The show’s large silver centipede-like sculpture also quickly grabs your attention. Part of Mohammed Al Qassab’s Aluminum Life series, this creepy insectoid, made of the metal that is a big industry in the UAE, crouches low to the ground with antennae curled up inquisitively over its head and many narrow, spiked legs gripping the floor. Al Qassab made the creature from discarded aluminum objects, partly to remind people of the historical preciousness of the material to the traditional livelihoods of many UAE citizens.
The digitally manipulated photographs by Ammar Al Attar are dynamic, especially his colorful, kinetic “Fish Market.” Fresh fish for sale lie strewn in rows on the concrete floor, with wheelbarrows and other items positioned nearby. The buyers and sellers, though, are rendered as ghostly blurs of motion conducting their business around the commercial wares. People come and go in a frenzy of daily activity, but food remains a constant in Dubai, Al Attar seems to be saying.

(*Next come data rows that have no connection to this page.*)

import Literature.Topology.FourManifolds.RouteMonotoneP
import HarnessLib

/-!
# The route down the push-off, with an independent height window for the angle

Topic `Literature/Topology/FourManifolds`; fact seat `provefact-IsStrictHandleSlide.isSurgery`
(R. C. Kirby, *The Topology of 4-Manifolds*, LNM 1374 (1989), Ch. I §4, Fig. 4.2; remaining content:
the named fact (S) `Literature.Topology.FourManifolds.FramedLink.IsStrictHandleSlide.slideModel`).
Variant of `RouteMonotoneP.lean` in which the smoothness and the negativity of the derivative of the
slice angle `Θ` down the push-off are assumed on an arbitrary open height interval `(j₁, j₂)`
containing the heights `H₁ [t_L, τ₁]`, instead of the window `(w₁, w₂)` of the `RouteHyp` — which,
when the data are instantiated, is the *small* height range of the final approach (where the route
angle must stay in `(0, π)`), while the descent down the push-off reaches much lower heights. The
proofs are those of `RouteMonotoneP.lean` verbatim (primed names).

## References

* R. C. Kirby, *The Topology of 4-Manifolds*, LNM 1374, Springer (1989), Ch. I §4. [Kirby1989]
-/

open scoped Topology ContDiff
open Set Real Filter

noncomputable section

namespace Literature.Topology.FourManifolds

namespace RouteHyp

variable {d : K2LiteData} (R : RouteHyp d)

/-- **Down the push-off `ẏ < 0`** as long as the heights stay in the window and the angle is
below `π`. [folklore] -/
theorem deriv_y_neg_P' {τ₁ : ℝ} (hτ₁ : τ₁ ≤ d.b + d.ε) {j₁ j₂ : ℝ} (hΘJ : ContDiffOn ℝ ∞ R.Θ (Ioo j₁ j₂))
    (hwinP : ∀ τ ∈ Icc d.tL τ₁, d.H₁ τ ∈ Ioo j₁ j₂)
    (hΘπ : ∀ τ ∈ Icc d.tL τ₁, R.Θ (d.H₁ τ) < π) (hΘneg : ∀ h ∈ Ioo j₁ j₂, deriv R.Θ h < 0)
    {τ : ℝ} (hτ : τ ∈ Ioc d.tL τ₁) :
    HasDerivAt R.y (cos (R.α τ) * (twistQ R.c 1 (R.θ τ) * (deriv R.Θ (d.H₁ τ) * deriv d.H₁ τ))) τ ∧
      cos (R.α τ) * (twistQ R.c 1 (R.θ τ) * (deriv R.Θ (d.H₁ τ) * deriv d.H₁ τ)) < 0 := by
  have hτ' : τ ∈ Icc d.tL τ₁ := ⟨hτ.1.le, hτ.2⟩
  have hwin := hwinP τ hτ'
  -- derivative data
  have hH : HasDerivAt d.H₁ (deriv d.H₁ τ) τ := (d.contDiff_H₁.differentiable (by simp) τ).hasDerivAt
  have hΘd : HasDerivAt R.Θ (deriv R.Θ (d.H₁ τ)) (d.H₁ τ) :=
    ((hΘJ.differentiableOn (by simp)).differentiableAt (Ioo_mem_nhds hwin.1 hwin.2)).hasDerivAt
  have hθ : HasDerivAt R.θ (deriv R.Θ (d.H₁ τ) * deriv d.H₁ τ) τ := hΘd.comp τ hH
  have hr := R.hasDerivAt_r_P hτ.1
  -- the angle lies in `(0, π)`: it is above the landing angle, which is positive
  have hθL : 0 < R.θ d.tL := R.θ_pos ⟨d.tD_lt_tL.le, le_rfl⟩
  have hΘanti : AntitoneOn R.Θ (Ioo j₁ j₂) :=
    (antitoneOn_of_deriv_nonpos (convex_Ioo _ _) (hΘJ.continuousOn)
      ((hΘJ.differentiableOn (by simp)).mono interior_subset) fun h hh ↦ by
        rw [interior_Ioo] at hh; exact (hΘneg h hh).le)
  have hHanti := d.strictAntiOn_H₁
  have htL_le : d.tL ≤ d.b + d.ε := by linarith [d.tL_mem.2, d.ε_pos]
  have hHle : d.H₁ τ ≤ d.H₁ d.tL :=
    (hHanti.antitoneOn ⟨le_rfl, htL_le⟩ ⟨hτ.1.le, hτ.2.trans hτ₁⟩ hτ.1.le)
  have hθge : R.θ d.tL ≤ R.θ τ := by
    rw [θ, θ]
    exact hΘanti hwin (hwinP d.tL ⟨le_rfl, hτ.1.le.trans hτ.2⟩) hHle
  have hθmem : R.θ τ ∈ Ioo (-π) π := ⟨by linarith [pi_pos], hΘπ τ hτ'⟩
  have hθLmem : R.θ d.tL ∈ Ioo (-π) π := R.θ_mem_Ioo ⟨d.tD_lt_tL.le, le_rfl⟩
  -- `y' = cos α · q · θ'` with `r = 1`, `r' = 0`
  have hy := hasDerivAt_curveY R.c hr hθ hθmem
  have hr1 : R.r τ = 1 := R.r_of_tL_le hτ.1.le
  simp only [zero_mul, mul_zero, zero_add] at hy
  rw [hr1, one_mul] at hy
  have hαeq : R.α τ = twistAngle R.c 1 (R.θ τ) := by rw [α, hr1]
  refine ⟨?_, ?_⟩
  · rw [hαeq]; exact hy
  -- signs: `cos α < 0`, `q > 0`, `Θ' < 0`, `H₁' < 0`
  have hαL := R.α_tL_mem
  have hαge : R.α d.tL ≤ R.α τ := by
    rw [hαeq, α, R.r_tL]
    exact (strictMonoOn_twistAngle R.c 1).monotoneOn hθLmem hθmem hθge
  have hαlt : R.α τ < π := by rw [hαeq]; exact (twistAngle_mem_Ioo R.c 1 (R.θ τ)).2
  have hcos : cos (R.α τ) < 0 := cos_neg_of_pi_div_two_lt_of_lt (by linarith [hαL.1]) (by linarith [pi_pos])
  have hq : 0 < twistQ R.c 1 (R.θ τ) := twistQ_pos R.c 1 hθmem
  have hΘ' : deriv R.Θ (d.H₁ τ) < 0 := hΘneg _ hwin
  have hH' : deriv d.H₁ τ < 0 := d.deriv_H₁_neg ⟨hτ.1.le, hτ.2.trans hτ₁⟩
  have hprod : 0 < deriv R.Θ (d.H₁ τ) * deriv d.H₁ τ := mul_pos_of_neg_of_neg hΘ' hH'
  exact mul_neg_of_neg_of_pos hcos (mul_pos hq hprod)

/-- **The twisted height is strictly decreasing along the whole route from the tip down the
push-off**, on `[t_D, τ₁]`. [cite: Kirby1989, Ch. I §4] -/
theorem strictAntiOn_y_ext' {τ₁ : ℝ} (hτ₁ : τ₁ ≤ d.b + d.ε) {j₁ j₂ : ℝ} (hΘJ : ContDiffOn ℝ ∞ R.Θ (Ioo j₁ j₂))
    (hwinP : ∀ τ ∈ Icc d.tL τ₁, d.H₁ τ ∈ Ioo j₁ j₂)
    (hΘπ : ∀ τ ∈ Icc d.tL τ₁, R.Θ (d.H₁ τ) < π) (hΘneg : ∀ h ∈ Ioo j₁ j₂, deriv R.Θ h < 0) :
    StrictAntiOn R.y (Icc d.tD τ₁) := by
  -- derivative everywhere on `[t_D, τ₁]`, negative
  have hd : ∀ τ ∈ Icc d.tD τ₁, HasDerivAt R.y (deriv R.y τ) τ ∧ deriv R.y τ < 0 := by
    intro τ hτ
    rcases le_or_gt τ d.tL with h | h
    · have h' : τ ∈ Icc d.tD d.tL := ⟨hτ.1, h⟩
      exact ⟨by have := R.hasDerivAt_y h'; rwa [← this.deriv] at this, R.deriv_y_neg h'⟩
    · obtain ⟨hy, hneg⟩ := R.deriv_y_neg_P' hτ₁ hΘJ hwinP hΘπ hΘneg ⟨h, hτ.2⟩
      rw [← hy.deriv] at hneg
      exact ⟨by rwa [← hy.deriv] at hy, hneg⟩
  refine strictAntiOn_of_deriv_neg (convex_Icc _ _) (fun τ hτ ↦ (hd τ hτ).1.continuousAt.continuousWithinAt) ?_
  intro τ hτ
  rw [interior_Icc] at hτ
  exact (hd τ (Ioo_subset_Icc_self hτ)).2

end RouteHyp

end Literature.Topology.FourManifolds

Performance artist Ebitsam AbdulAziz is featured in her own five-minute video loop Autobiography, which manages to be both funny and unnerving. The artist dressed herself in a head-to-foot black body stocking covered with bright green numerals culled directly from her own bank statements. She is filmed milling around casually in public –– shopping for produce, watching a video monitor at the airport, strolling through public squares, standing on street corners. Her fellow citizens of the Sharjah emirate stare uncomprehendingly at her, trying but failing to ignore her. AbdulAziz’ statement, of course, is that we are all merely the sum of our digital consumer information. The explosion in the UAE of trade technology and urban real estate in just the last couple of decades renders AbdulAziz’ cheeky stunt as a particularly dire warning.
Whether you know anything about the UAE in particular or Persian Gulf culture in general, Past Forward offers a visually arresting feast of shapes and ideas that ultimately transcend borders. But since this touring show is an explicit diplomatic gesture to the West, similarly political responses would seem reasonable — should any viewers wish to take the Emirati ambassador to task for his country’s human-rights abuses as related to the jailings and other punishments of women and gay folks for essentially being who they are.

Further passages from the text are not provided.